- EXERCISE PROMPT
Please copy out the entries below exactly, beginning with the line that contains "apply pointedRow_level_of_full_succ hk hp" and ending with the line that contains "is bi-independent. -/", and include nothing outside that span.

------ DATA FOR REVIEW

import Summits.Ventures.PercRepro.ProfilePointedMinimalWitness
import Summits.Ventures.PercRepro.ProfilePointedUniform
import Summits.Ventures.PercRepro.ProfilePointedSplit

/-!
# PercRepro — (Ĉ) AT A LEVEL WHOSE SUCCESSOR LEVEL IS FULL, HENCE ON EVERY PAVING MATROID — UNCONDITIONAL
(p10, gen 25)

For a finite matroid `M` on `N = #E` elements, a point `p` and a level `k` with `2k + 2 ≤ N`, the pointed
conjecture (Ĉ) (`PointedRow`, gen 13) reads `(N − k − 1)·P_k ≤ k·P_{k+1} + (N − 2k − 1)·c^p_k`.  Every instance of
(Ĉ) in the tree so far is conditional on the named fact `BiIndepDensityLogConcave` (Theorem A, Brändén–Huh) — except
the loop case.  THIS FILE proves (Ĉ) UNCONDITIONALLY in a regime that contains every paving matroid:

* `pointedRow_level_of_full_succ` — **if every `(k+1)`-subset of `E` is bi-independent, (Ĉ) holds at `(M, p, k)` for
  every point `p`.**  Proof: then every `p`-avoiding bi-independent `k`-set extends by `p`, so `c^p_k = out_k =
  P_k − in_k` (`extCount_eq_outCount_of_full_succ`) and (Ĉ) becomes `k·P_k + (N − 2k − 1)·in_k ≤ k·P_{k+1}`; with
  `P_{k+1} = C(N, k+1)` (`biIndepSets_eq_powersetCard_of_full`), `P_k ≤ C(N, k)` (`card_biIndepSets_le_choose`) and
  `in_k ≤ C(N − 1, k − 1)` (`inCount_le_choose`, the injection `X ↦ X ∖ p`) this is the binomial inequality
  `k·C(N,k) + (N − 2k − 1)·C(N − 1, k − 1) ≤ k·C(N, k+1)` (`choose_mul_ineq`, slack `k·C(N,k)·(N−2k−1)(N−k−1)/(N(k+1))`).
* `pointedRow_level_of_girth` — the regime in girth terms: every set with fewer than `g` elements independent,
  `k + 2 ≤ g` and `N ≤ k + g`.
* `IsPaving` (every set with fewer than `ρ(E)` elements is independent — the paving matroids, conjecturally almost all
  matroids), `pointedRowAt_of_paving` — **(Ĉ) AT EVERY LEVEL OF EVERY POINT OF EVERY PAVING MATROID, UNCONDITIONALLY**
  (below the level `N − ρ` the profile vanishes, `biIndepSets_eq_empty_of_lt`; from `N − ρ` on, the window `2k+2 ≤ N`
  forces `k + 2 ≤ ρ` and every `(k+1)`-subset is bi-independent), and `MinimalWitness.not_paving`: a minimal
  (Ĉ)-witness is NOT paving — it has a dependent set with fewer than `ρ(E)` elements (`MinimalWitness.exists_dependent`).
* `isPaving_of_rankBySize`, `pointedRowAt_of_rankBySize'` — the uniform matroids are paving, so gen 23's uniform
  instance (`pointedRowAt_of_rankBySize`, conditional) holds UNCONDITIONALLY.

Nothing here asserts (Ĉ) in general.
-/

open scoped Matroid

namespace PercRepro.Cogirth

open Finset ThmH Skew

variable {α : Type} [DecidableEq α] {M : Matroid α} [M.Finite]

/-! ### The binomial inequality -/

/-- `k·C(N,k) + m·C(N−1,k−1) ≤ k·C(N,k+1)` for `N = 2k + 1 + m`, `k ≥ 1` (no subtraction form). -/
theorem choose_mul_ineq_aux (j m : ℕ) :
    (j + 1) * (2 * j + 3 + m).choose (j + 1) + m * (2 * j + 2 + m).choose j ≤
      (j + 1) * (2 * j + 3 + m).choose (j + 2) := by
  have hD := Nat.add_one_mul_choose_eq (2 * j + 2 + m) j
  have hE := Nat.choose_succ_right_eq (2 * j + 3 + m) (j + 1)
  rw [show 2 * j + 2 + m + 1 = 2 * j + 3 + m by omega] at hD
  rw [show 2 * j + 3 + m - (j + 1) = j + 2 + m by omega, show j + 1 + 1 = j + 2 by omega] at hE
  have hpos : 0 < (2 * j + 3 + m) * (j + 2) := by positivity
  refine Nat.le_of_mul_le_mul_left ?_ hpos
  have harith : (2 * j + 3 + m) * (j + 2) + (j + 2) * m ≤ (2 * j + 3 + m) * (j + 2 + m) := by
    nlinarith [Nat.zero_le j, Nat.zero_le m]
  calc (2 * j + 3 + m) * (j + 2) * ((j + 1) * (2 * j + 3 + m).choose (j + 1) + m * (2 * j + 2 + m).choose j)
      = (2 * j + 3 + m) * (j + 2) * (j + 1) * (2 * j + 3 + m).choose (j + 1) +
          (j + 2) * m * ((2 * j + 3 + m) * (2 * j + 2 + m).choose j) := by ring
    _ = (2 * j + 3 + m) * (j + 2) * (j + 1) * (2 * j + 3 + m).choose (j + 1) +
          (j + 2) * m * ((2 * j + 3 + m).choose (j + 1) * (j + 1)) := by rw [hD]
    _ = (2 * j + 3 + m).choose (j + 1) * (j + 1) * ((2 * j + 3 + m) * (j + 2) + (j + 2) * m) := by ring
    _ ≤ (2 * j + 3 + m).choose (j + 1) * (j + 1) * ((2 * j + 3 + m) * (j + 2 + m)) :=
        Nat.mul_le_mul_left _ harith
    _ = (2 * j + 3 + m) * (j + 1) * ((2 * j + 3 + m).choose (j + 1) * (j + 2 + m)) := by ring
    _ = (2 * j + 3 + m) * (j + 1) * ((2 * j + 3 + m).choose (j + 2) * (j + 2)) := by rw [hE]
    _ = (2 * j + 3 + m) * (j + 2) * ((j + 1) * (2 * j + 3 + m).choose (j + 2)) := by ring

/-- **The binomial inequality**: `k·C(N,k) + (N − 2k − 1)·C(N − 1, k − 1) ≤ k·C(N, k+1)` for `1 ≤ k`, `2k + 1 ≤ N`. -/
theorem choose_mul_ineq (N k : ℕ) (hk : 1 ≤ k) (hN : 2 * k + 1 ≤ N) :
    k * N.choose k + (N - 2 * k - 1) * (N - 1).choose (k - 1) ≤ k * N.choose (k + 1) := by
  obtain ⟨j, rfl⟩ : ∃ j, k = j + 1 := ⟨k - 1, by omega⟩
  obtain ⟨m, rfl⟩ : ∃ m, N = 2 * j + 3 + m := ⟨N - (2 * j + 3), by omega⟩
  have := choose_mul_ineq_aux j m
  rw [show 2 * j + 3 + m - 2 * (j + 1) - 1 = m by omega, show 2 * j + 3 + m - 1 = 2 * j + 2 + m by omega,
    show j + 1 - 1 = j by omega, show j + 1 + 1 = j + 2 by omega]
  exact this

/-! ### The level whose successor is full -/

/-- If every `(k+1)`-subset of `E` is bi-independent, every `p`-avoiding bi-independent `k`-set extends by `p`:
`c^p_k = out_k`. -/
theorem extCount_eq_outCount_of_full_succ {k : ℕ} {p : α} (hp : p ∈ gr M)
    (hfull : ∀ X ⊆ gr M, X.card = k + 1 → X ∈ biIndepSets M (k + 1)) :
    extCount M k p = outCount M k p := by
  unfold extCount outCount
  congr 1
  apply filter_congr
  intro X hX
  constructor
  · exact fun h => h.1
  · intro hpX
    refine ⟨hpX, hfull _ ?_ ?_⟩
    · exact insert_subset hp (mem_biIndepSets.1 hX).1
    · rw [card_insert_of_notMem hpX, (mem_biIndepSets.1 hX).2.1]

/-- If every `k`-subset of `E` is bi-independent, the bi-independent `k`-sets are all the `k`-subsets. -/
theorem biIndepSets_eq_powersetCard_of_full {k : ℕ}
    (hfull : ∀ X ⊆ gr M, X.card = k → X ∈ biIndepSets M k) :
    biIndepSets M k = (gr M).powersetCard k := by
  ext X
  rw [mem_powersetCard]
  constructor
  · intro h
    exact ⟨(mem_biIndepSets.1 h).1, (mem_biIndepSets.1 h).2.1⟩
  · rintro ⟨h1, h2⟩
    exact hfull X h1 h2

/-- The bi-independent `k`-sets are `k`-subsets of the ground set. -/
theorem biIndepSets_subset_powersetCard (M : Matroid α) [M.Finite] (k : ℕ) :
    biIndepSets M k ⊆ (gr M).powersetCard k := by
  intro X hX
  rw [mem_powersetCard]
  exact ⟨(mem_biIndepSets.1 hX).1, (mem_biIndepSets.1 hX).2.1⟩

/-- `P_k ≤ C(N, k)`. -/
theorem card_biIndepSets_le_choose (M : Matroid α) [M.Finite] (k : ℕ) :
    (biIndepSets M k).card ≤ (gr M).card.choose k := by
  have := card_le_card (biIndepSets_subset_powersetCard M k)
  rwa [card_powersetCard] at this

/-- `in_k ≤ C(N − 1, k − 1)`: the bi-independent `k`-sets through `p` inject into the `(k−1)`-subsets of `E ∖ p`. -/
theorem inCount_le_choose {k : ℕ} {p : α} (hp : p ∈ gr M) :
    inCount M k p ≤ ((gr M).card - 1).choose (k - 1) := by
  unfold inCount
  have h := card_le_card_of_injOn (fun X : Finset α => X.erase p)
    (s := (biIndepSets M k).filter (fun X => p ∈ X)) (t := ((gr M).erase p).powersetCard (k - 1)) ?_ ?_
  · rwa [card_powersetCard, card_erase_of_mem hp] at h
  · intro X hX
    simp only [coe_filter, Set.mem_setOf_eq] at hX
    obtain ⟨hX, hpX⟩ := hX
    rw [mem_coe, mem_powersetCard]
    refine ⟨erase_subset_erase p (mem_biIndepSets.1 hX).1, ?_⟩
    rw [card_erase_of_mem hpX, (mem_biIndepSets.1 hX).2.1]
  · intro X hX Y hY hXY
    simp only [coe_filter, Set.mem_setOf_eq] at hX hY
    have := congrArg (insert p) hXY
    simp only at this
    rwa [insert_erase hX.2, insert_erase hY.2] at this

/-- **(Ĉ) AT A LEVEL WHOSE SUCCESSOR LEVEL IS FULL** (UNCONDITIONAL): if every `(k+1)`-subset of `E` is
bi-independent and `2k + 2 ≤ N`, then `(N − k − 1)·P_k ≤ k·P_{k+1} + (N − 2k − 1)·c^p_k` for every point `p`. -/
theorem pointedRow_level_of_full_succ {k : ℕ} (hk : 2 * k + 2 ≤ (gr M).card) {p : α} (hp : p ∈ gr M)
    (hfull : ∀ X ⊆ gr M, X.card = k + 1 → X ∈ biIndepSets M (k + 1)) :
    ((gr M).card - k - 1) * (biIndepSets M k).card ≤
      k * (biIndepSets M (k + 1)).card + ((gr M).card - 2 * k - 1) * extCount M k p := by
  have hc := extCount_eq_outCount_of_full_succ hp hfull
  have hP1 : (biIndepSets M (k + 1)).card = (gr M).card.choose (k + 1) := by
    rw [biIndepSets_eq_powersetCard_of_full hfull, card_powersetCard]
  have hPk := card_biIndepSets_le_choose M k
  have hio := inCount_add_outCount M k p
  rw [hc, ← hio, hP1]
  rw [← hio] at hPk
  rcases Nat.eq_zero_or_pos k with rfl | hkpos
  · rw [inCount_zero]
    simp
  · have hin := inCount_le_choose (M := M) (k := k) hp
    have hb := choose_mul_ineq (gr M).card k hkpos (by omega)
    have hsplit : (gr M).card - k - 1 = ((gr M).card - 2 * k - 1) + k := by omega
    rw [hsplit, add_mul]
    have h1 := Nat.mul_le_mul_left ((gr M).card - 2 * k - 1) hin
    have h2 := Nat.mul_le_mul_left k hPk
    nlinarith [h1, h2, hb]

/-- **THE GIRTH FORM**: if every subset of `E` with fewer than `g` elements is independent, `2k + 2 ≤ N`, `k + 2 ≤ g`
and `N ≤ k + g`, then (Ĉ) holds at `(M, p, k)` for every point `p` (every `(k+1)`-set and its complement are
independent). -/
theorem pointedRow_level_of_girth {g k : ℕ} (hg : ∀ X ⊆ gr M, X.card < g → rk M X = X.card)
    (hk : 2 * k + 2 ≤ (gr M).card) (hk1 : k + 2 ≤ g) (hk2 : (gr M).card ≤ k + g) {p : α} (hp : p ∈ gr M) :
    ((gr M).card - k - 1) * (biIndepSets M k).card ≤
      k * (biIndepSets M (k + 1)).card + ((gr M).card - 2 * k - 1) * extCount M k p := by
  apply pointedRow_level_of_full_succ hk hp
  intro X hX hXc
  rw [mem_biIndepSets]
  refine ⟨hX, hXc, hg X hX (by omega), hg _ sdiff_subset ?_⟩
  rw [card_sdiff_of_subset hX, hXc]
  omega

/-! ### Paving matroids -/

omit [DecidableEq α] in
/-- **A paving matroid**: every subset of the ground set with fewer than `ρ(E)` elements is independent. -/
def IsPaving (M : Matroid α) [M.Finite] : Prop :=
  ∀ X ⊆ gr M, X.card + 1 ≤ rk M (gr M) → rk M X = X.card

/-- **(Ĉ) AT EVERY LEVEL OF EVERY POINT OF EVERY PAVING MATROID** (UNCONDITIONAL): below `N − ρ` the profile
vanishes; from `N − ρ` on, inside the window, every `(k+1)`-subset is bi-independent. -/
theorem pointedRowAt_of_paving (hpav : IsPaving M) {p : α} (hp : p ∈ gr M) : PointedRowAt M p := by
  intro k hk
  by_cases hlt : k + rk M (gr M) < (gr M).card
  · rw [biIndepSets_eq_empty_of_lt hlt, card_empty, mul_zero]
    exact Nat.zero_le _
  · have hlt' := not_lt.1 hlt
    exact pointedRow_level_of_girth (g := rk M (gr M)) (fun X hX hXc => hpav X hX hXc) hk (by omega) hlt' hp

/-- **A MINIMAL (Ĉ)-WITNESS IS NOT PAVING** (unconditional). -/
theorem MinimalWitness.not_paving {p : α} (h : MinimalWitness M p) : ¬ IsPaving M :=
  fun hpav => h.2.1 (pointedRowAt_of_paving hpav h.1)

/-- **A MINIMAL (Ĉ)-WITNESS HAS A DEPENDENT SET WITH FEWER THAN `ρ(E)` ELEMENTS** (unconditional): with gen 24's
`MinimalWitness.rk_eq_three_of_card_three` (every `3`-subset independent) such a set has at least `4` elements, so
`ρ(E) ≥ 5`. -/
theorem MinimalWitness.exists_dependent {p : α} (h : MinimalWitness M p) :
    ∃ X ⊆ gr M, X.card + 1 ≤ rk M (gr M) ∧ rk M X < X.card := by
  by_contra hcon
  exact h.not_paving (fun X hX hXc =>
    le_antisymm (rk_le_card X) (not_lt.1 (fun hlt => hcon ⟨X, hX, hXc, hlt⟩)))

omit [DecidableEq α] in
/-- The uniform matroids (rank by size) are paving: a set with fewer than `ρ(E)` elements has the rank of an
equally large subset of a basis. -/
theorem isPaving_of_rankBySize (h : RankBySize M) : IsPaving M := by
  intro X hX hXc
  obtain ⟨B, hBg, hBc, hBi⟩ := exists_basis_finset (M := M)
  obtain ⟨Y, hYB, hYc⟩ := exists_subset_card_eq (s := B) (n := X.card) (by omega)
  have hY : rk M Y = Y.card :=
    rk_eq_card_of_subset_of_rk_eq_card hYB (rk_eq_card_of_indep' hBi)
  rw [h X Y hX (hYB.trans hBg) hYc.symm, hY, hYc]

/-- **(Ĉ) AT EVERY LEVEL OF EVERY POINT OF EVERY UNIFORM MATROID, UNCONDITIONALLY** (gen 23's
`pointedRowAt_of_rankBySize` without the named fact). -/
theorem pointedRowAt_of_rankBySize' (h : RankBySize M) {p : α} (hp : p ∈ gr M) : PointedRowAt M p :=
  pointedRowAt_of_paving (isPaving_of_rankBySize h) hp

end PercRepro.Cogirth
import Literature.Computability.AlgebraicComplexity.BI17MinimalDegreeTwentyThreeIff
import Literature.Computability.AlgebraicComplexity.KronRectThirteenSixChecks1
import Literature.Computability.AlgebraicComplexity.KronRectThirteenSixChecks2
import Literature.Computability.AlgebraicComplexity.KronRectThirteenSixChecks3
import Literature.Computability.AlgebraicComplexity.KronRectThirteenSixChecks4
import Literature.Computability.AlgebraicComplexity.KronRectThirteenSixChecks5
import Literature.Computability.AlgebraicComplexity.KronRectThirteenSixChecks6
import Literature.Computability.AlgebraicComplexity.KronRectThirteenSixChecks7
import Literature.Computability.AlgebraicComplexity.KronRectThirteenSixChecks8
import HarnessLib

/-!
# `k_13(6) > 0` by a memoised block-sign design certificate — assembly (theorem-only): all chunks, the key check, `k_13(6) > 0`, and BI 2017 Problem 5.19's `e(23) = 138`

Bürgisser–Ikenmeyer 2017 §5 (Ex. 5.6, Problem 5.19) [BurgisserIkenmeyer2017] / Amanov–Yeliussizov 2022 §8
(Thm. 8.4 (ii), Cor. 8.5) [AmanovYeliussizov2022]: `k_m(δ) = g(m×δ,m×δ,m×δ) > 0` as soon as some magic
set `T ⊆ [δ]³` with `m` cells on every axis plane has a nonzero normalised signed count of resolutions
into diagonals. The design here (78 cells, 541 diagonals) is `C_0 ⊔ C_1 ⊔ D` with
`C_r = {(x,y,z) : x + y + 2z ≡ r (mod 6)}` (two affine classes without mixed diagonals) and one more
diagonal `D`; its count is `-414`, computed in the kernel by the memoised evaluator of
`AC/KronRectDesignDAG.lean` (2274 shared states, 8 check chunks; cell `val-lit`, seat t04 g9).
Honest framing: BI 2017 §5 / AY 2022 §8 invariant-degree bookkeeping; nothing here bears on VP versus VNP.

## References
* [BurgisserIkenmeyer2017] P. Bürgisser, C. Ikenmeyer, J. Algebra 477 (2017), §5, Ex. 5.6, Problem 5.19.
* [AmanovYeliussizov2022] A. Amanov, D. Yeliussizov, IMRN 2023 = arXiv:2202.11059, Thm. 8.4, Cor. 8.5.
-/

set_option Elab.async false
set_option maxRecDepth 200000

namespace Literature.Computability.AlgebraicComplexity

namespace KronRectThirteenSix

open DesignDAG
/-- All entry checks pass: the eight kernel-checked chunks `hC1 … hC8`, concatenated.
[cite: AmanovYeliussizov2022, Thm. 8.4 (ii)] -/
theorem hE : checkEntries 78 rows dg tab (E1 ++ E2 ++ E3 ++ E4 ++ E5 ++ E6 ++ E7 ++ E8) = true := by
  have h1 : E1.all (checkEntry 78 rows dg tab) = true := hC1
  have h2 : E2.all (checkEntry 78 rows dg tab) = true := hC2
  have h3 : E3.all (checkEntry 78 rows dg tab) = true := hC3
  have h4 : E4.all (checkEntry 78 rows dg tab) = true := hC4
  have h5 : E5.all (checkEntry 78 rows dg tab) = true := hC5
  have h6 : E6.all (checkEntry 78 rows dg tab) = true := hC6
  have h7 : E7.all (checkEntry 78 rows dg tab) = true := hC7
  have h8 : E8.all (checkEntry 78 rows dg tab) = true := hC8
  simp only [checkEntries, List.all_append, h1, h2, h3, h4, h5, h6, h7, h8, Bool.and_true]

set_option maxHeartbeats 100000000 in
/-- The keys of the table of shared values are exactly the checked entries, in order (kernel check), so
every table lookup made by the evaluator is justified by a checked entry.
[cite: AmanovYeliussizov2022, Thm. 8.4 (ii)] -/
theorem hkeys : tab.keys = (E1 ++ E2 ++ E3 ++ E4 ++ E5 ++ E6 ++ E7 ++ E8).map Prod.fst := by
  decide +kernel

end KronRectThirteenSix

/-- **`k_13(6) > 0`**: the Kronecker coefficient of three `13 × 6` rectangles is positive, for every field
of characteristic zero — by the memoised block-sign design certificate (signed count `-414`).
[cite: BurgisserIkenmeyer2017, Thm. 5.9 and Problem 5.19] [cite: AmanovYeliussizov2022, Thm. 8.4 and Cor. 8.5] -/
theorem kronRect_thirteen_six_pos (k : Type*) [Field k] [CharZero k] :
    0 < kronRect k 13 6 :=
  DesignDAG.kronRect_pos_of_checkEntries k (by decide) KronRectThirteenSix.e₁ KronRectThirteenSix.e₂ KronRectThirteenSix.e₃ KronRectThirteenSix.hAD KronRectThirteenSix.hT KronRectThirteenSix.hE
    KronRectThirteenSix.hkeys KronRectThirteenSix.hroot (by decide)

/-- **`k_23(6) > 0`** (complement symmetry `13 + 23 = 6²`). [cite: BurgisserIkenmeyer2017, §5 eq. (5.2)] -/
theorem kronRect_twentyThree_six_pos : 0 < kronRect ℂ 23 6 :=
  kronRect_twentyThree_six_pos_iff.2 (kronRect_thirteen_six_pos ℂ)

/-- **`e(23) = 138`**: the minimal degree of a nonzero `SL_23³`-invariant not vanishing on generic tensors
of format `23 × 23 × 23` is `138 = 23 · 6` — the second odd anomaly `m = δ² - 2` of Bürgisser–Ikenmeyer's
table (Problem 5.19; `e(7) = 28` is the first), settled by `k_13(6) > 0` and the tree's reduction
`genericTensorMinimalDegree_twentyThree_iff`. In print only the lower bound is proved: `δ₃(n) ≥ n⌈√n⌉ + n`
for odd `n = k² - 2` (Amanov–Yeliussizov 2022, after Thm. 1.1, from `g₃(2,k) = g₃(k² - 2, k) = 0` for odd
`k`), and equality is CONJECTURED there (§1: "the only exceptional cases `d = 3` and odd `n = k² - 2`, for
which it is larger by `n`"; §5 after Cor. 5.5: `g₃(n,k) > 0` for even `k`); the case `n = 23` of that
conjecture is settled here by a kernel computation. [cite: BurgisserIkenmeyer2017, Problem 5.19]
[cite: AmanovYeliussizov2022, Thm. 1.1 and §5 (conjecture after Cor. 5.5)] -/
theorem genericTensorMinimalDegree_twentyThree : genericTensorMinimalDegree (Fin 23) ℂ = 138 :=
  genericTensorMinimalDegree_twentyThree_of (kronRect_thirteen_six_pos ℂ)

/-- `78 ∈ E(13)` and `138 ∈ E(23)`. [cite: BurgisserIkenmeyer2017, §5 eq. (5.2) and Ex. 5.6] -/
theorem mem_genericTensorDegreeMonoid_seventyEight_thirteen :
    78 ∈ genericTensorDegreeMonoid (Fin 13) ℂ ∧ 138 ∈ genericTensorDegreeMonoid (Fin 23) ℂ := by
  have h13 : 78 ∈ genericTensorDegreeMonoid (Fin 13) ℂ := by
    rw [genericTensorDegreeMonoid_eq_kronRect 13]
    exact ⟨6, rfl, kronRect_thirteen_six_pos ℂ⟩
  exact ⟨h13, mem_genericTensorDegreeMonoid_thirteen_iff_twentyThree.1 h13⟩

end Literature.Computability.AlgebraicComplexity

------------

- ANSWER SECTION
  apply pointedRow_level_of_full_succ hk hp
  intro X hX hXc
  rw [mem_biIndepSets]
  refine ⟨hX, hXc, hg X hX (by omega), hg _ sdiff_subset ?_⟩
  rw [card_sdiff_of_subset hX, hXc]
  omega

/-! ### Paving matroids -/

omit [DecidableEq α] in
/-- **A paving matroid**: every subset of the ground set with fewer than `ρ(E)` elements is independent. -/
def IsPaving (M : Matroid α) [M.Finite] : Prop :=
  ∀ X ⊆ gr M, X.card + 1 ≤ rk M (gr M) → rk M X = X.card

/-- **(Ĉ) AT EVERY LEVEL OF EVERY POINT OF EVERY PAVING MATROID** (UNCONDITIONAL): below `N − ρ` the profile
vanishes; from `N − ρ` on, inside the window, every `(k+1)`-subset is bi-independent. -/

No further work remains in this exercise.